Carter smiled a little. "It wouldn't have worked. I didn't talk to anyone, not Kerry, not Mark, hell, not even my family. Not that they really cared, anyways."

"How did they react when they found out?"

"My parents were in Norway. They sent me a Get Well card. Gamma was the only one who really cared whether I lived or died. I stayed with her after the attack. Going home to an empty apartment wasn't first on my list." He chuckled, remembering how Gamma had easily talked him into moving in with her, then mothered him to death the whole time he'd stayed. Part of him liked it, part of him felt like he didn't need it.

"I wish we never lost touch," he confessed to her.

"I'm sorry. I should've called or something."

"Or let me know you were leaving," he added.

"Or that." She set her mug down and sat on the couch beside him. "John I am sorry all this happened. Me leaving, and you having to deal with all you've dealt with. I'm very proud of you. Most people would've just given up back there."

"I almost did." He stared into her eyes. An overwhelming sense of despair washed over him, causing his eyes to tear tremenduously. He quickly averted his eyes from her, taking deep breaths. He covered his face in his hands and fought the urge to scream.

Instantly she put an arm around his shoulder, but he shrugged her off. "What's wrong?"

"I needed you. I needed you so badly, Anna. I couldn't take it. I couldn't deal with what happened. I just wanted you there. I needed you to help me, but you weren't there," he rambled, his throat raw from the tears that were trying to flow. "I couldn't take it. I wanted to die. I still do sometimes. And I can't fight these cravings anymore. They weren't so bad but they got worse a few days ago." He was a rambling mess. This change in emotion was a complete surprise to him; he couldn't control it.

"John, it's okay. It's okay. I'm here for you now." Anna attempted to hold him in her arms but he fought her away.

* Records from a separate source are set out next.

include h in
/-- `e · e⁻¹ = 1` (coordinatewise inverse in `L ⊗ ℝ = ℝ^{r₁} × ℂ^{r₂}`). [folklore] -/
private theorem mul_inv_of_fst_arch_eq_smul_one : e * e⁻¹ = 1 := by
  have hu := isUnit_of_fst_arch_eq_smul_one L a h
  rw [Prod.isUnit_iff, Pi.isUnit_iff, Pi.isUnit_iff] at hu
  refine Prod.ext (funext fun v => mul_inv_cancel₀ (hu.1 v).ne_zero) (funext fun w => mul_inv_cancel₀ (hu.2 w).ne_zero)

include h in
/-- `g⁻¹ = e⁻¹·1₂` (print's `γ₁⁻¹ = γ₃⁻¹ = e⁻¹`). [cite: Rogawski1990, §4.9 p. 55] -/
theorem coe_inv_fst_arch_of_fst_eq_smul_one :
    (((a.1 : GL (Fin 2) (mixedEmbedding.mixedSpace L))⁻¹ : GL (Fin 2) (mixedEmbedding.mixedSpace L)) :
        Matrix (Fin 2) (Fin 2) (mixedEmbedding.mixedSpace L)) = e⁻¹ • (1 : Matrix (Fin 2) (Fin 2) (mixedEmbedding.mixedSpace L)) := by
  have hmul : ((a.1 : GL (Fin 2) (mixedEmbedding.mixedSpace L)) : Matrix (Fin 2) (Fin 2) (mixedEmbedding.mixedSpace L)) *
      (e⁻¹ • (1 : Matrix (Fin 2) (Fin 2) _)) = 1 := by
    rw [h, Matrix.smul_mul, Matrix.one_mul, smul_smul, mul_inv_of_fst_arch_eq_smul_one L a h, one_smul]
  calc (((a.1 : GL (Fin 2) (mixedEmbedding.mixedSpace L))⁻¹ : GL (Fin 2) (mixedEmbedding.mixedSpace L)) :
          Matrix (Fin 2) (Fin 2) (mixedEmbedding.mixedSpace L))
      = (((a.1 : GL (Fin 2) (mixedEmbedding.mixedSpace L))⁻¹ : GL (Fin 2) (mixedEmbedding.mixedSpace L)) : Matrix (Fin 2) (Fin 2) _) *
          (((a.1 : GL (Fin 2) (mixedEmbedding.mixedSpace L)) : Matrix (Fin 2) (Fin 2) (mixedEmbedding.mixedSpace L)) * (e⁻¹ • 1)) := by
        rw [hmul, Matrix.mul_one]
    _ = e⁻¹ • (1 : Matrix (Fin 2) (Fin 2) _) := by
        rw [← Matrix.mul_assoc, ← Units.val_mul, inv_mul_cancel, Units.val_one, Matrix.one_mul]

include h in
/-- **`(γ₂γ₁⁻¹ − 1)(1 − γ₂γ₃⁻¹) = −(u − e)²·e⁻²`** at `∞` (★ `archTauArg = −χ_g(u)·det g⁻¹`). [cite: Rogawski1990, §4.9 p. 55] -/
theorem archTauArg_of_fst_eq_smul_one : archTauArg L a = -((archGammaTwo L a - e) ^ 2) * (e ^ 2)⁻¹ := by
  unfold archTauArg
  rw [eval_archCharpolyTwo_of_fst_eq_smul_one L a h, coe_inv_fst_arch_of_fst_eq_smul_one L a h, Matrix.det_smul, Matrix.det_one, mul_one,
    Fintype.card_fin, inv_pow]
import Summits.HubbardSuperconductivity.HubbardSuperconductivity.Theorems.AnisotropyChordTransferFibre3FinXB2Eval

/-!
# Route `AnisotropyChord` / H0 rotor rung: FIN XB2 row-`N₁` certificate at `L = 29` — cell facts, part `o`

Kernel facts `xbCellAny2 29 (49/50) la lb c = true` (evaluator `…FinXB2Eval`, point wedges recomputed in the same `decide`) for 1 λ-cell(s) of the per-`L` cover
(`…FinXB2Cover.xbCheck2`; cell design: p3 g6 scratch `xb_design2.py`, float mirror `xb_mirror.py` (g5)); assembled in `…FinXB2TwentyNine`.
Prover seat `hubbard-h0-rotor-p3` g6; helper for piece A = stmt-HubbardSuperconductivity-23918 of rung 19089 (`--supports`, helper class).
WHAT THIS IS NOT: nothing here proves superconductivity in the Hubbard model (rotor TARGET as worded stays FALSE, g15 verdict); kernel facts for the FIN certificate of ONE hypothesis (row `N₁`) of ONE conditional reduction.  Tree imports only; no sorry, no new axioms.
-/

set_option linter.dupNamespace false

namespace Summit.HubbardSuperconductivity.HubbardSuperconductivity.Theorems.AnisotropyChord.Transfer.Fibre3

namespace FinXB

set_option maxHeartbeats 4000000 in
/-- kernel fact: cell 30 at `L = 29` (certified, c = (2/5 : ℚ)). [folklore] -/
theorem xb2c29_30 : xbCellAny2 29 (49/50 : ℚ) 740445403648615 921252915652062 (2/5 : ℚ) = true := by
  decide +kernel

end FinXB

end Summit.HubbardSuperconductivity.HubbardSuperconductivity.Theorems.AnisotropyChord.Transfer.Fibre3
import Literature.NumberTheory.Sieve.HeathBrownCubicPrimesHolds
import HarnessLib

/-!
# Heath-Brown's theorem on primes `x³ + 2y³` for EVERY large box exponent `c`, I: the Type II block

D. R. Heath-Brown, *Primes represented by `x³ + 2y³`*, Acta Math. 186 (2001) 1–84, Theorem 1 / (2.2):
`π(𝒜) = σ₀η²X²/(3 log X)·{1 + O((log log X)^{−1/6})}` with `η = (log X)^{−c}`.  The tree proves this for ONE
exponent `c` (`CubicPrimes.HeathBrown2001_primePairCount_asymptotic_holds`: the bookkeeping of p. 21 fixes
`c = 2c_* + 6`, `CubicSieve.HeathBrown2001_typeII_terms_of`).  The printed argument gives it for every
`c ≥ 2c_* + 6`: all of Lemmas 3.4–3.10 are uniform in `η` on the range (2.1)
`exp(−(log X)^{1/3}) ≤ η ≤ 1`, and on p. 21 ("we then take `η = (log X)^{−2c₀}` and `Q₁ = (log X)^{600c₀}`")
the exponent of `η` enters (3.15) only through LOWER bounds — the one exponent identity
`1 − 5c/2 + c_* = −2c − 2` of the tree's proof becomes the inequality `c ≥ 2c_* + 6`, and `Q₁ = (log X)^A`
with `A = 160(2c + c_* + 4)` is defined from `c`.  This pure-proof file (no definitions, no named facts)
re-runs that bookkeeping with `c` free:

* `CubicSieve.HeathBrown2001_typeII_terms_allLargeC` (this file) — the Type II block of Lemma 3.4 is
  `≪_c τη²X²/log X` for every `c ≥ c₀(σ₀)` (proof = `HeathBrown2001_typeII_terms_of` verbatim, fed with the
  tree's `HeathBrown2001_lemma_3_7/3_8/3_9/3_10_holds`, with the single change just described);
* the sequel `HeathBrownCubicPrimesAllLargeC` derives (2.4) and (2.2) for every `c ≥ c₀` with ONE `σ₀`.

Use: the `d = 1` rung ("admissible box exponents form an up-set") of the finite-uniform residue-class
version of the theorem (Heath-Brown–Moroz 2004, Thm 2) wanted by `Summits/Parity` (crux
`GoldbachHeathBrownDispersion.HeathBrownMorozUniform`): a finite maximum of thresholds over classes needs
the all-large-`c` shape class by class, and this file shows the shape costs nothing at `d = 1`.

## References

* D. R. Heath-Brown, *Primes represented by `x³ + 2y³`*, Acta Math. 186 (2001) 1–84: Theorem 1, (2.2),
  (2.4), (3.15) and p. 21. [cite: HeathBrownActa2001, §3 (3.15) and p. 21]
* G. Harman, *Prime-Detecting Sieves* (2007), §13.2, (13.2.17): `η = (log X)^{−2c₀−2}`,
  `Q₁ = (log X)^{600(c₀+1)}` — any larger exponent works. [cite: Harman2007, §13.2 (13.2.17)]

## Mathlib / tree search

`lean search 'allLargeC|PrimePairCountUpset'`: nothing in Literature before this file. Tree (all PROVED):
`HeathBrown2001_typeII_terms_of` and its tools `piece_bound`, `eventually_typeII_params`, `indexCount_le_log`,
`dyadicTop_add_one_le`, `dyadic_levels`, `abs_sum_sub_mul_sum_le`, `abs_sub_mul_le_three`,
`card_mIndexU_le_indexCount`, `card_mIndexCore_one_le_indexCount`, `sum_card_mIndexU2_le`,
`sum_card_mIndexU_le` (`HeathBrownCubicTypeIIProofs`); `eventually_params`, `sqrt_window_le`,
`HeathBrown2001_lemma_3_4` (`HeathBrownCubicSieveDecomposition(Proofs)`); the discharges
`HeathBrown2001_lemma_3_5/3_6/3_7/3_8/3_9/3_10_holds`, `HeathBrown2001_firstDegreePIT_holds`,
`HeathBrown2001_singularProduct_holds`, `eventually_abs_normPrimeCount_sub_le`, `mainTerm_mul_loglog_isLittleO`.
-/

noncomputable section

open Polynomial NumberField Finset Filter Topology Asymptotics

namespace Literature.NumberTheory.Sieve.CubicSieve

open LFunctions.CubeRootTwoField CubicPrimes
/-- **Min–max, lower half (inertia bound).** Let `A` be Hermitian and `σ = ±1`. If the Hermitian
form `σ · Re (v† A v)` is negative on a subspace `W` (off `0`), then `A` has at least `dim W`
eigenvalues `λ` with `σ λ < 0`. [folklore] -/
theorem finrank_le_card_filter {A : Matrix n n ℂ} (hA : A.IsHermitian) (σ : ℝ)
    (W : Submodule ℂ (n → ℂ)) (hW : ∀ v ∈ W, v ≠ 0 → σ * (star v ⬝ᵥ A *ᵥ v).re < 0) :
    Module.finrank ℂ W ≤ (Finset.univ.filter fun i => σ * hA.eigenvalues i < 0).card := by
  by_contra hlt
  rw [not_le] at hlt
  set U : Matrix n n ℂ := (hA.eigenvectorUnitary : Matrix n n ℂ) with hU
  -- coordinates in the "bad" eigendirections
  let Neg := {i // σ * hA.eigenvalues i < 0}
  let Φ : W →ₗ[ℂ] (Neg → ℂ) :=
    (LinearMap.pi fun j : Neg => LinearMap.proj (R := ℂ) (φ := fun _ : n => ℂ) j.1) ∘ₗ
      (star U).mulVecLin ∘ₗ W.subtype
  have hdim : Module.finrank ℂ (Neg → ℂ) < Module.finrank ℂ W := by
    rw [Module.finrank_fintype_fun_eq_card, Fintype.card_subtype]
    exact hlt
  obtain ⟨⟨v, hvW⟩, hvker, hv0⟩ :=
    Submodule.exists_mem_ne_zero_of_ne_bot (LinearMap.ker_ne_bot_of_finrank_lt (f := Φ) hdim)
  have hv0' : v ≠ 0 := fun h => hv0 (by simp [h])
  have hcoord : ∀ j, σ * hA.eigenvalues j < 0 → ((star U) *ᵥ v) j = 0 := by
    intro j hj
    have := congrFun (LinearMap.mem_ker.1 hvker) ⟨j, hj⟩
    simpa [Φ] using this
  have hq := re_star_dotProduct_mulVec_eq hA v
  have hnonneg : 0 ≤ σ * (star v ⬝ᵥ A *ᵥ v).re := by
    rw [hq, Finset.mul_sum]
    refine Finset.sum_nonneg fun j _ => ?_
    by_cases hj : σ * hA.eigenvalues j < 0
    · rw [hcoord j hj]; simp
    · rw [not_lt] at hj
      have : σ * (hA.eigenvalues j * ‖(star U *ᵥ v) j‖ ^ 2) = (σ * hA.eigenvalues j) * ‖(star U *ᵥ v) j‖ ^ 2 := by ring
      rw [this]
      exact mul_nonneg hj (by positivity)
  exact absurd (hW v hvW hv0') (not_lt.2 hnonneg)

"No, I don't want to hear that anymore." He finally looked up at her. "You're just saying that so you wouldn't feel guilty." He shot up off the couch and took off for his bedroom, where he slammed the door. Anna took a moment to collect herself, then went to the door.

"John?"

"Just go away, Anna. I don't want to see you anymore. I can't handle seeing you. Just leave and don't come back."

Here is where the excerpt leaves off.